§ Exercise aim
Take the material below and restate it word for word, stopping after the line in which "Seat ns-poloidal-K2-p2 g7" occurs.

+ + + +

/-!
# Route `PoloidalWindowDoor`, crux `PoloidalWindowRigidity` (stmt-19708) / item `LrcModEntire` (stmt-20428) —
# the local (TH)∩twisting statement MAY ASSUME A NON-UMBILIC BASE POINT

Seat ns-poloidal-K2-p2 g7 (interim LEAD-of-record on 19708; file `--supports`).  The registered local target of the (TH)
column is `hemptyHyp` (= twist_split v4.1 `stub_localTHEmptyHyp` of item 20428, binder for binder; sign-free form `hempty`
= v4 `stub_localTHEmptyHyp` without its last hypothesis): «no real-analytic `(u, μ(t,z), A(t,z))` on an open `U ∋ p₀` with
`∂₀u₁ = ∂₁u₀`, `div u = 0`, `∂₂u_b = μ ∂_b u₂` (`b = 0,1`), the scalar law E, twist `≠ 0` at `p₀`, `μ(p₀) ∉ {0,1}`,
`∂_zμ(p₀) ≠ 0` (and `μ(p₀) < 0`)».

The exact-elimination road to it (ns-poloidal-K2-cert-1 g4, CERT-MEMO-4 §0 (e4)) slaves the holomorphic tail of the jet scheme
to a finite core ON THE OPEN CONDITION `Φ₂(p₀) ≠ 0`, `Φ₂ = (∂₀u₀ − ∂₁u₁, 2∂₁u₀)` = trace-free horizontal strain (the
`ζ̄²`-coefficient `f₀₂` of the horizontal potential); the sub-branch `Φ₂ ≡ 0 near p₀` was left as «a hand case».  This file does
the hand case and the relocation, so that the registered statement may carry the extra pin:

* `horizFDeriv_vertStrain_eq_zero_of_umbilic` — KINEMATIC (only `∂₀u₁ = ∂₁u₀` and `div u = 0` are used): umbilic horizontal
  strain on an open space–time set `V` (`∂₀u₀ = ∂₁u₁`, `∂₁u₀ = 0`) ⇒ `∂_b(∂₂u₂) = 0` on `V` (`b = 0,1`) — Clairaut:
  `∂₀(∂₀u₀ + ∂₁u₁) = 2∂₁(∂₀u₁) = 0`, `∂₁(∂₀u₀ + ∂₁u₁) = 2∂₀(∂₁u₀) = 0`, `∂₂u₂ = −(∂₀u₀ + ∂₁u₁)`; so the twist
  `∂₀(∂₂u₂)∂₁u₂ − ∂₁(∂₂u₂)∂₀u₂` vanishes identically on `V` (`twist_eq_zero_of_umbilic`).
* `localTHEmptyHyp_of_localTHEmptyHypNonUmbilic` — **`hemptyHyp` ⇐ `hemptyHypNU`**, `hemptyHypNU` := `hemptyHyp` with ONE MORE
  hypothesis before `False`: `∂₀u₀(p₀) ≠ ∂₁u₁(p₀) ∨ ∂₁u₀(p₀) ≠ 0`.  Proof: the pins are open conditions (entries, twist, `μ` and
  `∂_zμ` along the shadow are continuous on `U` — jet-letter calculus of `…THCertDictionary`), so they hold on an open `G ∋ p₀`;
  either some `p₁ ∈ G` is non-umbilic (apply `hemptyHypNU` at `p₁`), or `G` is umbilic and the twist vanishes at `p₀`.
* `localTHEmpty_of_localTHEmptyNonUmbilic` — the same for the sign-free statement `hempty` (exact certificates are sign-blind).

So every certificate / hand argument for the (TH) column may start from a base point with `μ ∉ {0,1}` (`μ < 0`), `μ_z ≠ 0`,
twist `≠ 0` AND `f₀₂ ≠ 0` — the pivot locus of CERT-MEMO-4 (e4); crux-19708 currency by composing with p581830
`…TwistingTHLocalHyp.stub_hyperbolicTH_of_localEmptyHyp`.  WHAT THIS IS NOT: not a proof of the stub and not a claim about
Navier–Stokes regularity — a free normalisation of the registered local statement (bears_on LADDER-NS N0 via 19708 / 20428).
-/

noncomputable section
set_option maxHeartbeats 400000 in
include hI hX hf hσ hiW hact in
/-- **MULTIPLICITY ONE AT THE BASE BLOCK** (σ-free: semisimplicity enters through `hHK`, `hssM`) ([Liu2021] Prop. D.4 (1) «`dim Hom_G(ω, H¹) = 1`», read on the `ε`-block).  Let `φ : R₀ → Z(H)·ε` be a
block field (every central `z ∈ H` has `z ε ∈ φ(R₀)`), `N₀′ ≤ W_ε` the `ω⋆`-sub-block (`w ∈ N₀′ ↔ [iW w]_K ∈ f′(ω^K)`), non-zero, on which the
`act′ (φ r)` act through `τ₀ : R₀ →+* ℚ̄_ℓ`, and suppose every element of `Hom_G(ι∘ω, ℚ̄_ℓ ⊗ H¹_ét(A_∞))` is a multiple of `f′` (`hm1`).  Then EVERY
`w ∈ W_ε` with `act′ (φ r) w = τ₀ r • w` for all `r` lies in `N₀′`.  Proof in `M = ℚ̄_ℓ ⊗ H¹_ét(A_K)`: the `τ₀`-eigenvectors of the `ᵗV_ℓ^ℚ(φ r) ⊗ 1` are
`N_M`-isotypic over `𝒜 = ℚ̄_ℓ⟨Hecke⟩` (★ `mem_isotypicComponent_of_forall_smul_eq_smul`, the `hZ` input from ★ `mem_span_of_forall_comm_of_mul_eq`),
and the `N_M`-isotypic component is `N_M` itself (★ `isotypicComponent_eq_of_forall_eq_smul`).
[cite: Liu2021, p. 133 (D.3) and Prop. D.4 (1) (p. 130)] [cite: Lam2001FirstCourse, §3 Thm. (3.5) (pp. 33–35) and §22 Prop. (22.1) (p. 327)] -/
theorem mem_omegaBlock_of_forall_eigen [ρW.IsIrreducible]
    (hHK : IsSemisimpleRing ↥(T.heckeImage hD K))
    (hssM : ∀ K' : C5.SmallLevel C.S.K₀,
      IsSemisimpleModule ↥(Algebra.adjoin (AlgebraicClosure ℚ_[ℓ])
        ((Set.range fun g : C.G => ((rationalTateAction (C.A K') ℓ (T.heckeEnd hD K' g)).dualMap).baseChange (AlgebraicClosure ℚ_[ℓ])) :
          Set (Module.End (AlgebraicClosure ℚ_[ℓ]) (AlgebraicClosure ℚ_[ℓ] ⊗[ℚ_[ℓ]] C.etaleH1 ℓ K'))))
        (AlgebraicClosure ℚ_[ℓ] ⊗[ℚ_[ℓ]] C.etaleH1 ℓ K'))
    (hf0 : ∃ w ∈ ρW.fixedPoints (K.1.1 : Subgroup C.G), f w ≠ 0)
    {ε : (C.A K).endAlgebra} (hεH : ε ∈ T.heckeImage hD K)
    (hsel : ∀ w ∈ ρW.fixedPoints (K.1.1 : Subgroup C.G), ∀ x : (AlgebraicClosure ℚ_[ℓ]) ⊗[ℚ_[ℓ]] C.etaleH1 ℓ K,
        (C.toTower ℓ K).baseChange (AlgebraicClosure ℚ_[ℓ]) x = f w →
          (C.toTower ℓ K).baseChange (AlgebraicClosure ℚ_[ℓ])
            (((rationalTateAction (C.A K) ℓ ε).dualMap).baseChange (AlgebraicClosure ℚ_[ℓ]) x) = f w)
    {R₀ : Type} [Field R₀] [NumberField R₀] (φ : R₀ →ₗ[ℚ] (C.A K).endAlgebra) (hφmul : ∀ a b, φ (a * b) = φ a * φ b)
    (hφ1 : φ 1 = ε) (hφH : ∀ r, φ r ∈ T.heckeImage hD K) (hφc : ∀ r, ∀ h ∈ T.heckeImage hD K, φ r * h = h * φ r)
    (hφsurj : ∀ z ∈ T.heckeImage hD K, (∀ y ∈ T.heckeImage hD K, z * y = y * z) → ∃ r : R₀, φ r = z * ε)
    (hm1 : ∀ f₁ ∈ X.omegaHom ι ρW, ∃ c : AlgebraicClosure ℚ_[ℓ], f₁ = c • f)
    (N₀ : Submodule ↥(Algebra.adjoin (AlgebraicClosure ℚ_[ℓ]) (Set.range act')) Wε) (hN0 : N₀ ≠ ⊥)
    (hN₀ : ∀ w : Wε, w ∈ N₀ ↔
      (C.toTower ℓ K).baseChange (AlgebraicClosure ℚ_[ℓ]) (iW w) ∈ (ρW.fixedPoints (K.1.1 : Subgroup C.G)).map f)
    (τ₀ : R₀ →+* AlgebraicClosure ℚ_[ℓ]) (hτ₀ : ∀ r : R₀, ∀ n ∈ N₀, act' ⟨φ r, hφH r⟩ n = τ₀ r • n)
    {w : Wε} (hw : ∀ r : R₀, act' ⟨φ r, hφH r⟩ w = τ₀ r • w) : w ∈ N₀ := by
  classical
  -- OPAQUE abbreviations: `j = [·]_K ⊗ 1`, `op x = ᵗV_ℓ^ℚ x ⊗ 1`, `S = {op (heckeEnd K g)}`
  obtain ⟨j, hj⟩ : ∃ j : (AlgebraicClosure ℚ_[ℓ] ⊗[ℚ_[ℓ]] C.etaleH1 ℓ K) →ₗ[AlgebraicClosure ℚ_[ℓ]]
      AlgebraicClosure ℚ_[ℓ] ⊗[ℚ_[ℓ]] C.etaleH1Tower ℓ, j = (C.toTower ℓ K).baseChange (AlgebraicClosure ℚ_[ℓ]) := ⟨_, rfl⟩
  have hjinj : Function.Injective j := by rw [hj]; exact toTower_baseChange_injective C ℓ (C.toTower_injective ℓ hI K)
  obtain ⟨op, hop⟩ : ∃ op : (C.A K).endAlgebra →
      Module.End (AlgebraicClosure ℚ_[ℓ]) (AlgebraicClosure ℚ_[ℓ] ⊗[ℚ_[ℓ]] C.etaleH1 ℓ K),
      op = fun x => ((rationalTateAction (C.A K) ℓ x).dualMap).baseChange (AlgebraicClosure ℚ_[ℓ]) := ⟨_, rfl⟩
  have hop' : ∀ x, op x = ((rationalTateAction (C.A K) ℓ x).dualMap).baseChange (AlgebraicClosure ℚ_[ℓ]) := fun x => by rw [hop]
  have op_mul : ∀ x y, op (x * y) = op y * op x := fun x y => by
    rw [hop', hop', hop', Module.End.mul_eq_comp]; exact baseChange_dualMap_rationalTateAction_mul ℓ K x y
  have op_add : ∀ x y, op (x + y) = op x + op y := fun x y => by
    rw [hop', hop', hop']; exact baseChange_dualMap_rationalTateAction_add ℓ K x y
  have op_zero : op 0 = 0 := by rw [hop', baseChange_dualMap_rationalTateAction_zero ℓ K]
  obtain ⟨S, hS⟩ : ∃ S : Set (Module.End (AlgebraicClosure ℚ_[ℓ]) (AlgebraicClosure ℚ_[ℓ] ⊗[ℚ_[ℓ]] C.etaleH1 ℓ K)),
      S = Set.range fun g : C.G => ((rationalTateAction (C.A K) ℓ (T.heckeEnd hD K g)).dualMap).baseChange (AlgebraicClosure ℚ_[ℓ]) :=
    ⟨_, rfl⟩
  have hSop : S = Set.range fun g : C.G => op (T.heckeEnd hD K g) := by rw [hS, hop]
  have h𝒜gen : ∀ g : C.G, ((rationalTateAction (C.A K) ℓ (T.heckeEnd hD K g)).dualMap).baseChange (AlgebraicClosure ℚ_[ℓ]) ∈
      Algebra.adjoin (AlgebraicClosure ℚ_[ℓ]) S := fun g => Algebra.subset_adjoin (by rw [hS]; exact ⟨g, rfl⟩)
  have hop𝒜 : ∀ x ∈ T.heckeImage hD K, op x ∈ Algebra.adjoin (AlgebraicClosure ℚ_[ℓ]) S := fun x hx => by
    rw [hop', hS]; exact T.baseChange_dualMap_rationalTateAction_mem_adjoin ℓ K hD hx
  haveI := module_finite_baseChange_etaleH1 (C := C) ℓ K
  -- `𝒜` is a semisimple ring: a quotient of the semisimple `ℚ̄_ℓ ⊗_ℚ Hᵐᵒᵖ` (★ `exists_algHom_tensor_mulOpposite_heckeImage_surjective`)
  haveI : IsSemisimpleRing ↥(Algebra.adjoin (AlgebraicClosure ℚ_[ℓ]) S) := by
    obtain ⟨Φ, hΦs, -⟩ := T.exists_algHom_tensor_mulOpposite_heckeImage_surjective K hD S hS
    haveI : IsSemisimpleRing ↥(T.heckeImage hD K) := hHK
    haveI : Module.Finite ℚ ↥(T.heckeImage hD K) := T.module_finite_heckeImage hD K
    haveI : IsSemisimpleRing (AlgebraicClosure ℚ_[ℓ] ⊗[ℚ] (↥(T.heckeImage hD K))ᵐᵒᵖ) :=
      Literature.RingTheory.SimpleModule.isSemisimpleRing_baseChange ℚ (↥(T.heckeImage hD K))ᵐᵒᵖ (AlgebraicClosure ℚ_[ℓ])
    exact RingHom.isSemisimpleRing_of_surjective Φ.toRingHom hΦs
  -- the `M`-level block module `N_M = j⁻¹ f′(ω^K)`, simple over `𝒜`
  obtain ⟨NM, hNM⟩ := T.exists_submodule_adjoin_restrictScalars_eq K X hX ι ρW hf hD S hS
  have hNM0 : NM ≠ ⊥ := T.ne_bot_of_restrictScalars_eq K hI X hX ι ρW hf hD hf0 NM hNM
  have hcoe : (NM : Set (AlgebraicClosure ℚ_[ℓ] ⊗[ℚ_[ℓ]] C.etaleH1 ℓ K)) =
      ((ρW.fixedPoints (K.1.1 : Subgroup C.G)).map f).comap ((C.toTower ℓ K).baseChange (AlgebraicClosure ℚ_[ℓ])) := by
    rw [← Submodule.coe_restrictScalars (AlgebraicClosure ℚ_[ℓ]) NM, hNM]
  haveI hsimple := Literature.RingTheory.SimpleModule.isSimpleModule_of_forall_stable S NM hNM0 fun U hU hUS => by
    rw [hcoe] at hU ⊢
    rw [hS] at hUS
    exact T.eq_bot_or_coe_eq_of_forall_heckeEnd_stable K hI X hX ι ρW hf hD U hU hUS
  have hmemNM : ∀ x, x ∈ NM ↔ j x ∈ (ρW.fixedPoints (K.1.1 : Subgroup C.G)).map f := fun x => by
    rw [← Submodule.restrictScalars_mem (AlgebraicClosure ℚ_[ℓ]), hNM, Submodule.mem_comap, hj]
  -- the block-field map `a₀ = op ∘ φ : R₀ →+ 𝒜`
  let a₀ : R₀ →+ ↥(Algebra.adjoin (AlgebraicClosure ℚ_[ℓ]) S) :=
    { toFun := fun r => ⟨op (φ r), hop𝒜 _ (hφH r)⟩
      map_zero' := Subtype.ext (by change op (φ 0) = 0; rw [map_zero, op_zero])
      map_add' := fun r s => Subtype.ext (by change op (φ (r + s)) = op (φ r) + op (φ s); rw [map_add, op_add]) }
  have ha₀ : ∀ r, ((a₀ r : ↥(Algebra.adjoin (AlgebraicClosure ℚ_[ℓ]) S)) :
      Module.End (AlgebraicClosure ℚ_[ℓ]) (AlgebraicClosure ℚ_[ℓ] ⊗[ℚ_[ℓ]] C.etaleH1 ℓ K)) = op (φ r) := fun _ => rfl
  have hmul₀ : ∀ r s, a₀ (r * s) = a₀ s * a₀ r := fun r s => Subtype.ext (by rw [Subalgebra.coe_mul, ha₀, ha₀, ha₀, hφmul, op_mul])
  have hcen₀ : ∀ (r : R₀) (x : ↥(Algebra.adjoin (AlgebraicClosure ℚ_[ℓ]) S)), x * a₀ r = a₀ r * x := by
    intro r x
    apply Subtype.ext
    rw [Subalgebra.coe_mul, Subalgebra.coe_mul, ha₀]
    obtain ⟨x, hx⟩ := x
    change x * op (φ r) = op (φ r) * x
    induction hx using Algebra.adjoin_induction with
    | mem s hs =>
      rw [hSop] at hs
      obtain ⟨g, rfl⟩ := hs
      rw [← op_mul, ← op_mul, hφc r _ (T.heckeEnd_mem_heckeImage hD K g)]
    | algebraMap c => exact Algebra.commutes c _
    | add x y _ _ hx hy => rw [add_mul, mul_add, hx, hy]
    | mul x y _ _ hx hy => rw [mul_assoc, hy, ← mul_assoc, hx, mul_assoc]
  have hone₀ : ∀ n ∈ NM, a₀ 1 • n = n := by
    intro n hn
    obtain ⟨w', hw', hwn⟩ := Submodule.mem_map.1 ((hmemNM n).1 hn)
    rw [hj] at hwn
    have h1 := hsel w' hw' n hwn.symm
    apply hjinj
    rw [hj]
    change (C.toTower ℓ K).baseChange (AlgebraicClosure ℚ_[ℓ]) (op (φ 1) n) = _
    rw [hφ1, hop', h1, hwn]
  have hZ₀ : ∀ z : ↥(Algebra.adjoin (AlgebraicClosure ℚ_[ℓ]) S), (∀ x, z * x = x * z) → z * a₀ 1 = z →
      z ∈ Submodule.span (AlgebraicClosure ℚ_[ℓ]) (Set.range a₀) := fun z hz hze =>
    T.mem_span_of_forall_comm_of_mul_eq_of_isSemisimpleRing K hD hHK S hS hεH φ hφH hφsurj (a₀ 1) (by rw [ha₀, hφ1, hop']) a₀
      (fun r => by rw [ha₀, hop']) z hz hze
  -- the character of `N_M` and its identification with `τ₀`
  obtain ⟨τ₀', hτ₀'⟩ := Literature.RingTheory.SimpleModule.exists_ringHom_forall_smul_eq (L := AlgebraicClosure ℚ_[ℓ]) NM a₀ hmul₀ hcen₀ hone₀
  obtain ⟨n₀, hn₀N, hn₀⟩ : ∃ n₀ ∈ N₀, n₀ ≠ 0 := by
    by_contra h
    push Not at h
    exact hN0 ((Submodule.eq_bot_iff _).2 h)
  have hiWn₀ : iW n₀ ∈ NM := by rw [hmemNM, hj]; exact (hN₀ n₀).1 hn₀N
  have hτeq : ∀ r, τ₀' r = τ₀ r := by
    intro r
    have h1 : a₀ r • iW n₀ = τ₀' r • iW n₀ := hτ₀' r _ hiWn₀
    have h2 : a₀ r • iW n₀ = τ₀ r • iW n₀ := by
      change op (φ r) (iW n₀) = _
      rw [hop', show (((rationalTateAction (C.A K) ℓ (φ r)).dualMap).baseChange (AlgebraicClosure ℚ_[ℓ])) (iW n₀) =
        iW (act' ⟨φ r, hφH r⟩ n₀) from (hact ⟨φ r, hφH r⟩ n₀).symm, hτ₀ r n₀ hn₀N, map_smul]
    have hne : iW n₀ ≠ 0 := fun h0 => hn₀ (hiW (by rw [h0, map_zero]))
    exact smul_left_injective (AlgebraicClosure ℚ_[ℓ]) hne (h1.symm.trans h2)
  -- `iW w` is a `τ₀`-eigenvector, hence `N_M`-isotypic, hence in `N_M`
  have hwM : ∀ r : R₀, a₀ r • iW w = τ₀' r • iW w := fun r => by
    change op (φ r) (iW w) = _
    rw [hop', show (((rationalTateAction (C.A K) ℓ (φ r)).dualMap).baseChange (AlgebraicClosure ℚ_[ℓ])) (iW w) =
      iW (act' ⟨φ r, hφH r⟩ w) from (hact ⟨φ r, hφH r⟩ w).symm, hw r, map_smul, hτeq]
  have hiso := Literature.RingTheory.SimpleModule.mem_isotypicComponent_of_forall_smul_eq_smul NM a₀ hmul₀ hcen₀ hone₀
    (fun r => τ₀' r) hτ₀' hZ₀ hwM
  letI : AddCommGroup ↥NM := @Submodule.addCommGroup _ _ (Subalgebra.toRing _) inferInstance _ NM
  letI : Module ↥(Algebra.adjoin (AlgebraicClosure ℚ_[ℓ]) S) ↥NM := NM.module
  -- ★ (IX) in its LEVELWISE form: the `N_M`-isotypic component consists of classes under `f(ω^K)` (multiplicity one `hm1`)
  have hσ' : ∀ g : C.G, σ g = (T.etHeckeRep ℓ g).baseChange (AlgebraicClosure ℚ_[ℓ]) := fun g => by rw [hσ, hX]
  have hjK : LinearMap.range j = σ.fixedPoints (K.1.1 : Subgroup C.G) := by
    rw [hj]; exact T.range_toTower_baseChange_eq_fixedPoints ℓ K hI σ hσ' hD
  have hker : LinearMap.ker f = ⊥ := by
    obtain ⟨w', -, hw'⟩ := hf0
    exact ker_eq_bot_of_mem_omegaHom X ι ρW hf ⟨w', hw'⟩
  have hspan : Submodule.span (AlgebraicClosure ℚ_[ℓ]) {y | ∃ f₁ ∈ X.omegaHom ι ρW, ∃ w' : W, f₁ w' = y} ≤ LinearMap.range f := by
    refine Submodule.span_le.2 ?_
    rintro _ ⟨f₁, hf₁, w', rfl⟩
    obtain ⟨a, rfl⟩ := hm1 f₁ hf₁
    refine ⟨ι.symm a • w', ?_⟩
    rw [LinearMap.map_smulₛₗ, LinearMap.smul_apply]
    congr 1
    exact ι.apply_symm_apply a
  have hjy := T.map_isotypicComponent_le_span_blockValues_of_levelwise K hI X hX ι ρW hf σ hσ hD hssM
    (Algebra.adjoin (AlgebraicClosure ℚ_[ℓ]) S) h𝒜gen NM hNM ↥NM (LinearEquiv.refl _ _) ⟨iW w, hiso, rfl⟩
  have hrange : j (iW w) ∈ LinearMap.range f := by rw [hj]; exact hspan hjy
  have hfix : ∀ k ∈ (K.1.1 : Subgroup C.G), (X.rhoEt k).baseChange (AlgebraicClosure ℚ_[ℓ]) (j (iW w)) = j (iW w) := by
    intro k hk
    have : j (iW w) ∈ σ.fixedPoints (K.1.1 : Subgroup C.G) := by rw [← hjK]; exact ⟨iW w, rfl⟩
    rw [Representation.mem_fixedPoints] at this
    rw [← hσ]
    exact this k hk
  have hmem := mem_map_fixedPoints_of_mem_range K X ι ρW hf hker hrange hfix
  rw [hN₀, ← hj]
  exact hmem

+ + + +

§ Response for this exercise
/-!
# Route `PoloidalWindowDoor`, crux `PoloidalWindowRigidity` (stmt-19708) / item `LrcModEntire` (stmt-20428) —
# the local (TH)∩twisting statement MAY ASSUME A NON-UMBILIC BASE POINT

Seat ns-poloidal-K2-p2 g7 (interim LEAD-of-record on 19708; file `--supports`).  The registered local target of the (TH)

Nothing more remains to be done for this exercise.